The independent report by Pacer Legal, which was commissioned by local residents including Grass Patch farmer Dan Sanderson, will be tabled in parliament on Thursday.

Findings include requests for water bombers in the early stages of the blaze not being met and a recommendation the Department of Fire and Emergency Services lose control of the Emergency Services Levy.

Mr Barnett said a previous report by former Victorian and South Australian Country Fire Service chief Euan Ferguson, which mainly focused on January’s deadly Yarloop-Waroona bushfires, noted a potential conflict of interest with DFES allocating the money from the levy.

“Therefore does it favour itself? I don’t believe it necessarily does but I think there probably does need to be a level of independence in that,” the premier told ABC radio.

He said the state government would consider the new report and had been committing more funds towards firefighting, particularly prescribed burning.

But with very severe fires like the one that killed four people in the Esperance region 12 months ago, “probably nothing much can stop it”, he said. “High temperatures, high wind, the crops were going to the harvest stage and it just raced across those crops. So yep, it got out of control but in 100 knot winds. Nothing can stop that – nothing.”

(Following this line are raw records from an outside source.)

/-!
## Part 5 — port of `Summits/NavierStokesRegularity/NavierStokesRegularity/Theorems/ScenarioCensusPeriodicSlabRadialLiouville.lean` (1 declarations kept)

# Census row S7, case (b): bounded periodic steady flows with axisymmetric radial velocity are
# axial constants (Bang–Gui–Wang–Xie 2025, Thm 1.4 (b))

Support file for the scenario census of `NavierStokesRegularity` (cell `pub/ns-census`, block S,
row S7 = Bang–Gui–Wang–Xie, J. Fluid Mech. 1005 (2025) A6 = arXiv:2205.13259, Thm 1.4; tree FACT
`Literature.Analysis.FluidPDE.BangGuiWangXie2025_periodicSlab_liouville`, first conjunct, second
disjunct). **Theorem** (`periodicSlab_liouville_radialAxisymmetric`): for `ν > 0`, `L > 0`, a
smooth steady Navier–Stokes flow `(U, P)` on `ℝ³` (`IsLerayProfile ν 0 U P`, `U, P ∈ C^∞`),
bounded, axially `L`-periodic, whose radial velocity `u^r = radialVelocity U` is an axisymmetric
scalar ("`u^r` is independent of `θ`"), is an axial constant `U ≡ c e₃`.

Proof: the radial velocity has zero vertical period means
(`radial_verticalMean_eq_zero_of_radialVelocity_axisymmetric`, BGWX §6 Step 2, through the
angular mean of the vertical period integral); hence `U` is constant
(`periodicSlab_liouville_of_radial_verticalMean`), and a constant field with axisymmetric `u^r` is
axial. No Bogovskiĭ map is used.

No summit statement is proved in this file; the census value of row S7 / a sub-row S7b is the
lead's call.

## References

* J. Bang, C. Gui, Y. Wang, C. Xie, arXiv:2205.13259, Thm 1.4 (b) and §6. [BangGuiWangXie2025]
-/

section Part5

open _root_.MeasureTheory _root_.Set _root_.Function _root_.Filter
open scoped _root_.Topology _root_.InnerProductSpace RealInnerProductSpace

namespace Literature.Analysis.SteadySlabLiouville.PeriodicSlab

open Literature.Analysis Literature.Analysis.FluidPDE
open Literature.Analysis.SteadySlabLiouville.HelicalSlab

/-- **Bang–Gui–Wang–Xie 2025, Thm 1.4 (b).** Let `ν > 0`, `L > 0`, and let `(U, P)` be a smooth
steady solution of the unforced Navier–Stokes system on `ℝ³` (`IsLerayProfile ν 0 U P`,
`U, P ∈ C^∞`), bounded and axially `L`-periodic, whose radial velocity `radialVelocity U = u^r` is
an axisymmetric scalar. Then `U ≡ c e₃` for some real `c`.
[cite: BangGuiWangXie2025, Thm 1.4 (b), proof §5 (source of the ARGUMENT this module implements; this declaration is the cell’s own lemma or plumbing, NOT a printed statement)] -/
theorem periodicSlab_liouville_radialAxisymmetric {ν L : ℝ} (hν : 0 < ν) (hL : 0 < L)
    {U : EuclideanSpace ℝ (Fin 3) → EuclideanSpace ℝ (Fin 3)} {P : EuclideanSpace ℝ (Fin 3) → ℝ}
    (hprof : IsLerayProfile ν 0 U P) (hU : ContDiff ℝ (⊤ : ℕ∞) U) (hP : ContDiff ℝ (⊤ : ℕ∞) P)
    (hbd : ∃ M : ℝ, ∀ x, ‖U x‖ ≤ M) (hper : IsAxiallyPeriodic L U)
    (hrad : IsAxisymmetricScalar (radialVelocity U)) :
    ∃ c : ℝ, U = fun _ => c • eZ := by
  obtain ⟨M, hM⟩ := hbd
  have hst : IsSteadyClassicalNS ν 0 U P := isSteadyClassicalNS_of_isLerayProfile hprof hU hP
  obtain ⟨K₁, K₂, K₃, -, -, -, hK⟩ := steady_derivative_bounds hν hst hM
  have hU1 : ContDiff ℝ 1 U := contDiff_infty.1 hU 1
  have hmean := radial_verticalMean_eq_zero_of_radialVelocity_axisymmetric hU1 (fun x => (hK x).1)
    hst.divFree hper hrad
  obtain ⟨C, hC⟩ := periodicSlab_liouville_of_radial_verticalMean hν hL hprof hU hP ⟨M, hM⟩ hper hmean
  -- the constant has axisymmetric radial velocity, hence no horizontal part
  have hinv : ∀ θ x, ⟪horizPart (rotZ θ x), C⟫ = ⟪horizPart x, C⟫ := fun θ x => by
    have h1 := inner_horizPart_eq_cylRadius_mul_radialVelocity U (rotZ θ x)
    have h2 := inner_horizPart_eq_cylRadius_mul_radialVelocity U x
    rw [cylRadius_rotZ, hrad θ x, ← h2] at h1
    simpa [hC] using h1
  have h1 := hinv Real.pi (EuclideanSpace.single 0 1)
  have h2 := hinv Real.pi (EuclideanSpace.single 1 1)
  simp [inner_horizPart_left, Real.cos_pi, Real.sin_pi] at h1 h2
  refine ⟨C 2, ?_⟩
  rw [hC]
  funext x
  ext i
  fin_cases i <;> simp [eZ] <;> linarith

end Literature.Analysis.SteadySlabLiouville.PeriodicSlab

end Part5

/-!
## Part 6 — port of `Summits/NavierStokesRegularity/NavierStokesRegularity/Theorems/ScenarioCensusPeriodicSlabStream.lean` (9 declarations kept)

# Census row S7 (c): the stream potential of a planar divergence-free field (homotopy formula)

Support file for the scenario census of `NavierStokesRegularity` (cell `pub/ns-census`, block S,
row S7 = Bang–Gui–Wang–Xie, J. Fluid Mech. 1005 (2025) A6 = arXiv:2205.13259, Thm 1.4; tree FACT
`Literature.Analysis.FluidPDE.BangGuiWangXie2025_periodicSlab_liouville`). Case (c) of the printed
theorem ("`r u^r` converges to `0` as `r → +∞`", §5 Step 3) bounds the cut-off pressure term
`∫ P u^r φ_R'` through a Bogovskiĭ corrector `Ψ_R` with `div Ψ_R = r u^r` on the annular period
cell (printed Lemma 2.1). In the tree the corrector is built EXPLICITLY from the stream function
of the vertical period mean `g = ∫₀ᴸ U(· + s e₃) ds` of the velocity (a planar divergence-free
field). This file supplies the planar potential by the homotopy (Poincaré-lemma) formula

  `f(x) = ∫₀¹ ⟪J g(t x_h), x_h⟫ dt`,  `J = rotGen`, `x_h = horizPart x`,

and proves, for a `C¹` field `g` with bounded `g`, `Dg` and vanishing horizontal trace
`∂₀g₀ + ∂₁g₁ = 0`:

* `hasFDerivAt_streamPotential` — `Df(x) v = ⟪J g(x_h), v⟫` (`∇f = J g`; differentiation under
  the integral, the symmetry `⟪J Dg v_h, x_h⟫ = ⟪J Dg x_h, v_h⟫` of trace-free horizontal blocks,
  and the fundamental theorem of calculus for `t ↦ t g(t x_h)`);
* `abs_streamPotential_sub_le_of_circle` — oscillation on circles: if `|⟪y_h, g y⟫| ≤ N` on the
  horizontal circle of radius `ρ = r(x) > 0`, then `|f(x) − f(ρ e₀)| ≤ π N` (polar angle via
  `Complex.arg`, angular path `θ ↦ f(R_θ (ρ e₀))` whose speed is the radial flux).

Sequel: `…PeriodicSlabStreamCorrector` (the bounded corrector potential `f − f(√(1+r²) e₀)`).
No summit statement and no census row is proved in this file.

## References

* J. Bang, C. Gui, Y. Wang, C. Xie, arXiv:2205.13259, §5 Step 3 (proof of Thm 1.4 (c)) and
  Lemma 2.1 (the Bogovskiĭ map). [BangGuiWangXie2025]

Not carried from this source module (not needed by the declarations re-homed here; their consumers are Summits-side): `fderiv_streamPotential`.
-/

section Part6
import Summits.CriticalPhenomena.PercolationContinuityZ3.Theorems.Transplant.SkelPhiSeedSlab
import HarnessLib

/-!
# D″ node, φ-level generic layer ((B″), V98 p1 column): the DEEP SLAB SEED GEOMETRY of a window level and its kit hypotheses —
# `Skelφ.slabGeomDeep`, `Skelφ.NearFaceOKDeep`, **`Skelφ.kitOK_slabDeep`** — φ-level re-cut of `SkelSeedSlabDeepKit` (p236666), the v3
# design of record (companion of `SkelPhiSeedSlab`, whose docstring describes the geometry)

builds on p205010 (kernel theorem, internal audit signed; external expert review pending) — nothing in this file uses p205010.
Lane `prim-bschramm`, seat `prim-bschramm-p1` (gen 9); helper file (`--supports stmt-CriticalPhenomena-4575 --as helper`).

The near region of a contact `x` with inner neighbour `y`, exit datum `(i₀, σ) = exitDir`, tangential coordinate `i₁ = oth i₀`:
  `S x = {y} ∪ {p₀, …, p_K} ∪ cylBallFin (deepCtr x) ℓs R′`
(`p_k = pathPt … k` one unit off the exit face, `p_K` in the slab cylinder), face `Unear x` (abstract, four conditions `NearFaceOKDeep`);
a FAR contact (`y ∉ B_G(w₀, R − r₀)`) has region = face = `{y}` (edge-contact remedy).  Hypotheses: `hlip : Skelφ.Lip G φ` (contacts sit on
the boundary layer), `hstep : Skelφ.Steps G φ` (walks and columns exist), a degree bound `hΔ` (region sizes); the cylinder-ball radius
condition `hR'` is discharged by the consumer from `Skelφ.graphBall_inter_cyl_subset_cylBall'` (frames + (κ)).
* §1 coordinates: `pathLen_le`, `φ_pathPt_exit`, `φ_pathPt_tan`, `φ_cyl_deepCtr`, `pathPt_last_mem_cylBall`;
* §2 `slabGeomDeep`, `NearFaceOKDeep`, **`kitOK_slabDeep`** (`Skelφ.KitOK G φ w₀ R lo hi j rs ((Δ+1)^R′ + (T₀ + 2)) cU (slabGeomDeep …)`).
[cite: KozmaNitzan2024, §4 Lemma 10, p. 19 (Step III), p. 21 (v(P) + Λ_M, U(P))] [cite: GrimmettPercolation1999, §7.2]
-/

noncomputable section

open scoped Classical

namespace Summit.CriticalPhenomena.PercolationContinuityZ3.Theorems.Transplant

namespace Skelφ

open Literature.Probability.Percolation Literature.Probability.LatticeModels SimpleGraph KNLevels
open Literature.Probability.Percolation.KozmaNitzan.Cells (oth oth_ne eq_oth_of_ne oth_oth)
open Literature.Barriers.CriticalPhenomena (graphBall graphBall_finite mem_graphBall_self graphBall_mono)
open BoxProdZ2 (mem_ballFin card_ballFin_le)
open Skel (winGraph winGraph_adj KitGeom)
open SkelI (slabPt tanOff tanTgt tanTgt_mem natAbs_tanTgt_sub_le tanSign natAbs_mul_tanSign deepPt)

variable {V : Type} {G : SimpleGraph V} [G.LocallyFinite] [DecidableEq V] {φ : V → Site 2}

/-! ## §1 Coordinates of the path and of the slab cylinder -/

omit [G.LocallyFinite] [DecidableEq V] in
/-- The path has at most `T₀` tangential steps. [folklore] -/
theorem pathLen_le {Lo Hi : Site 2} {ℓs M : ℕ} (i₀ : Fin 2) (hw : Lo (oth i₀) + 2 * tanOff ℓs M ≤ Hi (oth i₀)) {y : V}
    (hy : φ y ∈ Finset.Icc Lo Hi) : pathLen φ Lo Hi ℓs M i₀ y ≤ tanOff ℓs M := by
  rw [Finset.mem_Icc] at hy
  exact natAbs_tanTgt_sub_le (oth i₀) hw (hy.1 _) (hy.2 _)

While some members of the community with respiratory illnesses had suffered from burn-offs, they had to be done thoroughly prior to the bushfire season, he said, while Esperance was better prepared this year with two aircraft already on stand-by at the airport.

“Some people might say that’s too late but there were a lot fires burning on that day – there were about 30 fires along the southwest – so there’s a limit to how many machines, equipment, water bombers that can be in different places at one time,” he said.

“And that’s why we all pay a higher Emergency Services Levy, so we can have more equipment and get it there quicker.”

Those killed in the 300,000 hectare fire were Scaddan farmer Kym Curnow, 45, who saved several people from driving into the inferno, Norwegian national Anna Sashohova Winther, 29, British man Thomas Leslie Butcher, 31, and German woman Julia Kohrs-Lichte, 19.